/-- [folklore] **THE FORWARD DIFFERENCE OF THE PRODUCT KERNEL IN `ℓ¹`**: `Σ_z |K_s(z + e_ν) − K_s(z)| ≤ 1260·48^D·(1∨s)^{−1∕2}`. -/
theorem sum_abs_fwdDiff_prodHeat_le {s : ℝ} (hs : 0 < s) (ν : Fin D) :
    ∑ z : TorusSite D Λ, |(∏ i, torusHeatKernel s ((z + Pi.single ν 1 : TorusSite D Λ) i)) - ∏ i, torusHeatKernel s (z i)|
      ≤ 1260 * (48 : ℝ) ^ D * (max 1 s) ^ (-(1 / 2 : ℝ)) := by
  classical
  -- factorise the difference: only the ν-th factor changes
  set g : Fin D → ZMod Λ → ℝ := fun i c => if i = ν then torusHeatKernel s (c + 1) - torusHeatKernel s c else torusHeatKernel s c with hg
  have hfac : ∀ z : TorusSite D Λ, (∏ i, torusHeatKernel s ((z + Pi.single ν 1 : TorusSite D Λ) i)) - ∏ i, torusHeatKernel s (z i) = ∏ i, g i (z i) := by
    intro z
    rw [← Finset.mul_prod_erase _ _ (Finset.mem_univ ν), ← Finset.mul_prod_erase Finset.univ (fun i => torusHeatKernel s (z i)) (Finset.mem_univ ν),
      ← Finset.mul_prod_erase Finset.univ (fun i => g i (z i)) (Finset.mem_univ ν)]
    have h1 : (z + Pi.single ν 1 : TorusSite D Λ) ν = z ν + 1 := by simp
    have h2 : ∏ i ∈ Finset.univ.erase ν, torusHeatKernel s ((z + Pi.single ν 1 : TorusSite D Λ) i) = ∏ i ∈ Finset.univ.erase ν, torusHeatKernel s (z i) :=
      Finset.prod_congr rfl fun i hi => by rw [Pi.add_apply, Pi.single_eq_of_ne (Finset.ne_of_mem_erase hi), add_zero]
    have h3 : ∏ i ∈ Finset.univ.erase ν, g i (z i) = ∏ i ∈ Finset.univ.erase ν, torusHeatKernel s (z i) :=
      Finset.prod_congr rfl fun i hi => by rw [hg]; simp only [Finset.ne_of_mem_erase hi, if_false]
    have h4 : g ν (z ν) = torusHeatKernel s (z ν + 1) - torusHeatKernel s (z ν) := by rw [hg]; simp only [if_true]
    rw [h1, h2, h3, h4]; ring
  simp_rw [hfac, Finset.abs_prod]
  rw [sum_prod_abs_eq g, ← Finset.mul_prod_erase _ _ (Finset.mem_univ ν)]
  have hν : ∑ c : ZMod Λ, |g ν c| ≤ 1260 * (max 1 s) ^ (-(1 / 2 : ℝ)) := by
    simp only [hg, if_true]; exact sum_abs_fwdDiff_torusHeatKernel_le hs
  have hrest : ∏ i ∈ Finset.univ.erase ν, ∑ c : ZMod Λ, |g i c| ≤ (48 : ℝ) ^ D := by
    calc ∏ i ∈ Finset.univ.erase ν, ∑ c : ZMod Λ, |g i c| ≤ ∏ _i ∈ Finset.univ.erase ν, (48 : ℝ) :=
          Finset.prod_le_prod (fun i _ => Finset.sum_nonneg fun c _ => abs_nonneg _) fun i hi => by
            simp only [hg, Finset.ne_of_mem_erase hi, if_false]; exact sum_abs_torusHeatKernel_le hs
      _ = 48 ^ (D - 1) := by rw [Finset.prod_const, Finset.card_erase_of_mem (Finset.mem_univ ν), Finset.card_univ, Fintype.card_fin]
      _ ≤ 48 ^ D := pow_le_pow_right₀ (by norm_num) (Nat.sub_le D 1)
  have h48 : (0 : ℝ) ≤ ∏ i ∈ Finset.univ.erase ν, ∑ c : ZMod Λ, |g i c| := Finset.prod_nonneg fun i _ => Finset.sum_nonneg fun c _ => abs_nonneg _
  calc (∑ c : ZMod Λ, |g ν c|) * ∏ i ∈ Finset.univ.erase ν, ∑ c : ZMod Λ, |g i c|
      ≤ (1260 * (max 1 s) ^ (-(1 / 2 : ℝ))) * (48 : ℝ) ^ D := mul_le_mul hν hrest h48 (by positivity)
    _ = 1260 * (48 : ℝ) ^ D * (max 1 s) ^ (-(1 / 2 : ℝ)) := by ring
import Literature.Probability.Percolation.SlabCriticality
import Literature.Probability.Percolation.PlanarDuality
import Literature.Probability.Percolation.MultiValuedMapPrinciple
import HarnessLib

/-!
# The Gluing Lemma of Duminil-Copin–Sidoravicius–Tassion (DST 2016, Lemma 6): decomposition
# into Facts 1–2, the minimal path `γ_min`, the set `U(ω)`, and the planar crossing fact

Topic: `Literature/Probability/Percolation`. Fourth file of the bottom-up decomposition of the
named fact `DuminilCopinSidoraviciusTassion2016` (`HalfSpace.lean`; DST 2016, Thm. 1), after
`SlabCriticality.lean`, `SlabCriticalityInputs.lean` and `SlabUniqueness.lean`, which reduce
Thm. 1 to the single named input `DuminilCopinSidoraviciusTassion2016_lemma6` — the Gluing
Lemma 6, proved in §2.3 of the paper from the multi-valued map principle (Lemma 7, PROVED in
`MultiValuedMapPrinciple.lean`) and two steps, Fact 1 and Fact 2. This file sets up the objects
of §2.3 and reduces Lemma 6 to Facts 1 and 2:

* `IsOSAP`, `pathKey`, `minPath` — open self-avoiding paths as vertex lists, the
  lexicographic order on them (vertex form, as in Newman–Tassion–Wu 2017, §3.2; DST fix "an
  arbitrary order" of this lexicographic kind), and **`γ_min(ω)`**, the minimal open
  self-avoiding path, with its basic API: existence and minimality (`minPath_spec`),
  characterisation (`minPath_eq_of_min`), and the stability used in the proof of Fact 1
  (`minPath_eq_of_subset`: closing edges off `γ_min` does not change it); the exact link with
  the events `X ⟷^B Y` of `SlabCriticality.lean` (`mem_slabConn_iff_exists_isOSAP`).
* `GlueGeom` — the geometric data `(n, u_{3n}, u_n, α_n, y_{3n})` of Lemma 6 and its range
  `InRange` (that of `DuminilCopinSidoraviciusTassion2016_lemma6`), the planar sets `B_{3n}`,
  `B'_n`, `S_{3n}`, `S'_n`, `Z_n`, `Y_n^±` and the events `A = {S_{3n} ⟷^{B_{3n}} Z_n}`,
  `B^∓ = {S'_n ⟷^{B'_n} Y_n^∓}`, `C = {S_{3n} ⟷^{B_{3n} ∪ B'_n} S'_n}`,
  `𝒳 = A ∩ B⁻ ∩ B⁺ ∩ Cᶜ` (p. 6); `γmin`, its columns `γcols`, and **the set `U(ω)`** of DST's
  Definition (P1)–(P2), p. 6.
* `exists_mem_support_of_side_crossing` — PROVED: **the planar crossing fact** behind Fact 1
  ("Projections of paths from `S̄_{3n}` to `Z̄_n` and from `S̄'_n` to `Ȳ_n^-` and `Ȳ_n^+` must
  intersect", p. 5): a lattice walk of `ℤ²` in the half-plane `{x₀ ≤ R}` from `{x₀ ≤ L}` to a
  point `e` of `{x₀ = R}` meets every lattice walk inside `[L, R] × [B, T]` joining two points
  of the right side on either side of `e`. Reduced to the tree's
  `exists_mem_support_of_crossing` (`PlanarDuality.lean`: a left-right and a top-bottom crossing
  of a rectangle meet, by winding numbers) by extending both walks to crossings of
  `[L-1, R+1] × [B-1, T+1]` (`exists_prefix_within`, straight walks).
* `DuminilCopinSidoraviciusTassion2016_fact1` — NAMED FACT, WAYPOINT (Fact 1, p. 6, in the
  quantitative form its proof gives); `DuminilCopinSidoraviciusTassion2016_fact2` — NAMED FACT,
  LEAF (Fact 2, pp. 6–7, AS PRINTED: "Fix `ε > 0`. For `t` large enough,
  `P[𝒳 ∩ {|U| ≥ t}] ≤ ε · P[C]`", `t` uniform in the geometric data);
  `DuminilCopinSidoraviciusTassion2016_fact2_bound_of_rate` — PROVED: the rate form
  `P[𝒳 ∩ {|U| ≥ t}] ≤ (K/t) P[C]` (`t ≥ T₀`) displayed in the proof of Fact 2 implies it.
* `DuminilCopinSidoraviciusTassion2016_lemma6_of_facts` — PROVED: Lemma 6 from Facts 1 and 2
  ("Fix `ε > 0`. Choosing first `t` as in Fact 2 and then `δ` as in Fact 1 conclude the proof",
  p. 7), including the bookkeeping of `t` and `δ` and the degenerate parameter `p = 1`
  (`edgeSet_mem_evC`; `p = 0` is excluded by `θ > 0`).

## The shape of the decomposition after this file

`DuminilCopinSidoraviciusTassion2016` ⇐ `…_lemma6` (`SlabUniqueness.lean`,
`DuminilCopinSidoraviciusTassion2016.of_lemma6`) ⇐ `…_fact1 ∧ …_fact2` (this file). LEAVES:
`…_fact2` (the local surgery of §2.3, pp. 6–7 — the heart of the paper) and, until discharged,
`…_fact1` (closing the edges at the columns of `U(ω)`; its ingredients — Lemma 7, the planar
crossing fact, the stability of `γ_min` — are all proved). (State of the tree downstream, for
orientation: `…_fact1_holds` is proved in `SlabGluingFact1.lean`; the rate form of Fact 2 for
`t ≥ 194` in the range `u_{3n} + 1 ≤ n` is `fact2_large`, `SlabGluingFact2.lean`, which already
yields Thm. 1, `DuminilCopinSidoraviciusTassion2016_holds`; the case `u_{3n} = n` of `…_fact2` is
what remains.)

## Sources

* H. Duminil-Copin, V. Sidoravicius, V. Tassion, *Absence of infinite cluster for critical
  Bernoulli percolation on slabs*, Comm. Pure Appl. Math. 69 (2016), 1397–1411,
  arXiv:1401.7130: Lemma 6 (p. 5), §2.3 (pp. 6–7: Lemma 7, the order on paths, `γ_min`,
  `U(ω)`, the event `𝒳`, Facts 1 and 2, conclusion p. 7). Pages are those of the arXiv
  version's text (`lit read arxiv:1401.7130`).
* C. M. Newman, V. Tassion, W. Wu, *Critical percolation and the minimal spanning tree in
  slabs*, Comm. Pure Appl. Math. 70 (2017), no. 11, 2084–2120, doi:10.1002/cpa.21714, §3.2
  (the vertex-lexicographic order; Lemma 3.6 = DST Lemma 7; Thms. 3.8–3.9 and their proof,
  Facts 1–2; PDF pp. 10–14 of the held copy) [NewmanTassionWu2017].

## Design choices

* Paths are vertex lists (`IsOSAP`): the set of self-avoiding lists inside a finite set is
  finite (`finite_setOf_nodup_subset`), so minima exist without a `Fintype` on the vertex
  type; openness is `s(a, b) ∈ ω ∧ a ≠ b` (the adjacency of `openGraph ω`), so that no lattice
  hypothesis enters the definitions (for lattice configurations open edges are lattice edges).
* The order on paths is the lexicographic order of `List (ℤ ×ₗ ℤ ×ₗ ℤ)` on the coordinate keys
  (`vKey`, injective): a proper prefix is smaller, as in DST's first clause; no order instance
  is put on `slab 3 k` (which already carries the pointwise order of `Fin 3 → ℤ`).
* In (P2) the path `π` is taken inside `B̄'_n` and the distance is the sup-norm one
  (`z + B_1 = sqBox z 1`), matching the use of (P2) for the paths of `B^±` in Fact 1 and for the
  branch to `S̄'_n` in Fact 2; "distance exactly `1`" is rendered as "`π` avoids the columns of
  `γ_min` and starts over `z + B_1`" (the distance at the start is then `1` by (P1)).
* Fact 1 is stated with the exponent `(5k+4)·t` (a column has `k+1` vertices and at most
  `5k+4` incident edges; the printed `6kt` undercounts for small `k`), Fact 2 exactly as printed
  ("for `t` large enough … `≤ ε P[C]`", the threshold `t = t(k, p, ε)` NOT depending on the
  geometric data — this uniformity is what "choosing first `t` as in Fact 2 and then `δ` as in
  Fact 1" uses, `δ(ε, k)` being independent of `n`, and without it the statement would be void,
  `U(ω) ⊆ B'_n` being finite); both only for `0 < p < 1` and `k > 0`, uniformly over
  `GlueGeom.InRange`, which is what the proof of Lemma 6 consumes. (Until 2026-08-15 Fact 2 was
  vendored in the rate form `∃ K, ∀ t ≥ 1, P[𝒳 ∩ {|U| ≥ t}] ≤ (K/t) P[C]` read off the display
  in its proof; for small `t` that form demands a recoverable local surgery for EVERY `ω ∈ 𝒳`
  with `U(ω) ≠ ∅`, which the printed argument neither needs nor provides near the boundary of
  the window; it was restated as printed under the D-0026 review of the decomposition, the rate
  form surviving as the hypothesis of `…_fact2_bound_of_rate`.)
-/

noncomputable section
import Mathlib.NumberTheory.NumberField.InfinitePlace.Embeddings
import Mathlib.RingTheory.Norm.Transitivity
import HarnessLib

/-!
# The relative norm of a totally positive element is totally positive

Topic `NumberTheory/NumberFields`; namespace `Literature.NumberTheory.NumberFields`.  Theorems
only, fully proved.

For a finite extension of number fields `E/F`, a nonzero `x ∈ E` positive at every real
embedding of `E`, and a real embedding `ρ` of `F`:
`ρ(N_{E/F}(x)) = ∏_{σ : E → ℂ over ρ} σ(x)` (Mathlib `Algebra.norm_eq_prod_embeddings`); the
real `σ` contribute `σ(x) > 0` and the complex ones come in conjugate pairs `σ, σ̄` contributing
`|σ(x)|² > 0`, so `ρ(N_{E/F}(x)) = ∏_σ |σ(x)| > 0` (`embedding_norm_pos_of_totallyPositive`).  The
pairing is organised through Mathlib's `Finset.prod_involution` applied to the phases
`σ(x)/|σ(x)|` (a real `σ`, i.e. one fixed by conjugation, is `NumberField.ComplexEmbedding.IsReal`
and factors through its `IsReal.embedding : E →+* ℝ`).  This is the archimedean half of "norms of
ray elements are ray elements" (`N_{E/F}(α) ≫ 0` for `α ≫ 0`, Childress, *Class Field Theory*,
Ch. 5 §2, proof of Prop. 2.2, PDF p. 125: "`N_{E_i/F}(α_{E_i}) ≫ 0`"), used in Artin's proof of
the reciprocity law.

## References

* N. Childress, *Class Field Theory*, Universitext, Springer 2009, Ch. 5 §2, proof of Prop. 2.2
  (PDF p. 125). [Childress2009]
-/

noncomputable section

open NumberField Complex

open scoped ComplexConjugate

namespace Literature.NumberTheory.NumberFields

variable {F E : Type*} [Field F] [NumberField F] [Field E] [NumberField E] [Algebra F E]

/-- **`N_{E/F}` of a totally positive element is positive at every real embedding of `F`.**
For `x ∈ E` nonzero with `τ(x) > 0` for every real embedding `τ` of `E` and a real embedding `ρ`
of `F`, `ρ(N_{E/F} x) = ∏_σ |σ x| > 0`, the product over the `F`-embeddings `σ : E → ℂ` above
`ρ`: the phases `σ(x)/|σ(x)|` cancel in conjugate pairs and equal `1` at real `σ`.
[cite: Childress2009, Ch. 5 §2, proof of Prop. 2.2 (PDF p. 125)] -/
theorem embedding_norm_pos_of_totallyPositive {x : E} (hx0 : x ≠ 0)
    (hx : ∀ τ : E →+* ℝ, 0 < τ x) (ρ : F →+* ℝ) : 0 < ρ (Algebra.norm F x) := by
  classical
  letI : Algebra F ℂ := (ofRealHom.comp ρ).toAlgebra
  have halg : ∀ c : F, algebraMap F ℂ c = ((ρ c : ℝ) : ℂ) := fun c => rfl
  -- `ρ (N x) = ∏ σ x`
  have hprod : ((ρ (Algebra.norm F x) : ℝ) : ℂ) = ∏ σ : E →ₐ[F] ℂ, σ x := by
    rw [← halg]
    exact Algebra.norm_eq_prod_embeddings F ℂ x
  have hσ0 : ∀ σ : E →ₐ[F] ℂ, σ x ≠ 0 := fun σ =>
    (map_ne_zero_iff _ (σ : E →+* ℂ).injective).mpr hx0
  -- the phases `u σ = σ x / |σ x|` multiply to `1`
  set u : (E →ₐ[F] ℂ) → ℂ := fun σ => σ x / (‖σ x‖ : ℂ) with hu
  have hnorm0 : ∀ σ : E →ₐ[F] ℂ, ((‖σ x‖ : ℝ) : ℂ) ≠ 0 := fun σ =>
    ofReal_ne_zero.mpr (norm_ne_zero_iff.mpr (hσ0 σ))
  -- complex conjugation on the `F`-embeddings (`ρ(F) ⊆ ℝ`)
  let cj : (E →ₐ[F] ℂ) → (E →ₐ[F] ℂ) := fun σ =>
    { ComplexEmbedding.conjugate (σ : E →+* ℂ) with
      commutes' := fun c => by
        change conj (σ (algebraMap F E c)) = algebraMap F ℂ c
        rw [σ.commutes, halg, conj_ofReal] }
  have hcj : ∀ (σ : E →ₐ[F] ℂ) (y : E), cj σ y = conj (σ y) := fun σ y => rfl
  have hreal : ∀ σ : E →ₐ[F] ℂ, cj σ = σ → u σ = 1 := by
    intro σ hσ
    have hR : ComplexEmbedding.IsReal (σ : E →+* ℂ) := by
      rw [ComplexEmbedding.isReal_iff]
      exact congrArg (fun φ : E →ₐ[F] ℂ => (φ : E →+* ℂ)) hσ
    have h1 : σ x = ((hR.embedding x : ℝ) : ℂ) := (hR.coe_embedding_apply x).symm
    have hpos : 0 < hR.embedding x := hx _
    rw [hu]
    simp only
    rw [h1, Complex.norm_real, Real.norm_of_nonneg hpos.le, div_self]
    exact ofReal_ne_zero.mpr hpos.ne'
  have hone : ∏ σ : E →ₐ[F] ℂ, u σ = 1 := by
    refine Finset.prod_involution (fun σ _ => cj σ) ?_ ?_ (fun σ _ => Finset.mem_univ _) ?_
    · intro σ _
      rw [hu]
      simp only
      rw [hcj, norm_conj, div_mul_div_comm, mul_conj, normSq_eq_norm_sq, ofReal_pow, sq,
        div_self (mul_ne_zero (hnorm0 σ) (hnorm0 σ))]
    · intro σ _ hσ heq
      exact hσ (hreal σ heq)
    · intro σ _
      apply AlgHom.ext
      intro y
      rw [hcj, hcj]
      exact conj_conj _
  -- hence `ρ (N x) = ∏ |σ x| > 0`
  have hprod2 : ∏ σ : E →ₐ[F] ℂ, σ x = ∏ σ : E →ₐ[F] ℂ, ((‖σ x‖ : ℝ) : ℂ) := by
    have h3 : ∀ σ : E →ₐ[F] ℂ, σ x = ((‖σ x‖ : ℝ) : ℂ) * u σ := fun σ => by
      rw [hu]
      simp only
      rw [mul_div_cancel₀ _ (hnorm0 σ)]
    rw [Finset.prod_congr rfl fun σ _ => h3 σ, Finset.prod_mul_distrib, hone, mul_one]
  have h4 : ρ (Algebra.norm F x) = ∏ σ : E →ₐ[F] ℂ, ‖σ x‖ := by
    apply ofReal_injective
    rw [hprod, hprod2, ofReal_prod]
  rw [h4]
  exact Finset.prod_pos fun σ _ => norm_pos_iff.mpr (hσ0 σ)

/-- **`N_{E/F}` of a totally positive element is totally positive**, for `x ∈ Eˣ`.
[cite: Childress2009, Ch. 5 §2, proof of Prop. 2.2 (PDF p. 125)] -/
theorem totallyPositive_norm (x : Eˣ) (hx : ∀ τ : E →+* ℝ, 0 < τ x) (ρ : F →+* ℝ) :
    0 < ρ (Units.map (Algebra.norm F : E →* F) x : F) :=
  embedding_norm_pos_of_totallyPositive x.ne_zero hx ρ

end Literature.NumberTheory.NumberFields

_Directions_
Take the lines from the top of the data through the one that contains "s) (ν : Fin" and copy them exactly, leaving out every line after it.

_Solution to the problem_
/-- [folklore] **THE FORWARD DIFFERENCE OF THE PRODUCT KERNEL IN `ℓ¹`**: `Σ_z |K_s(z + e_ν) − K_s(z)| ≤ 1260·48^D·(1∨s)^{−1∕2}`. -/
theorem sum_abs_fwdDiff_prodHeat_le {s : ℝ} (hs : 0 < s) (ν : Fin D) :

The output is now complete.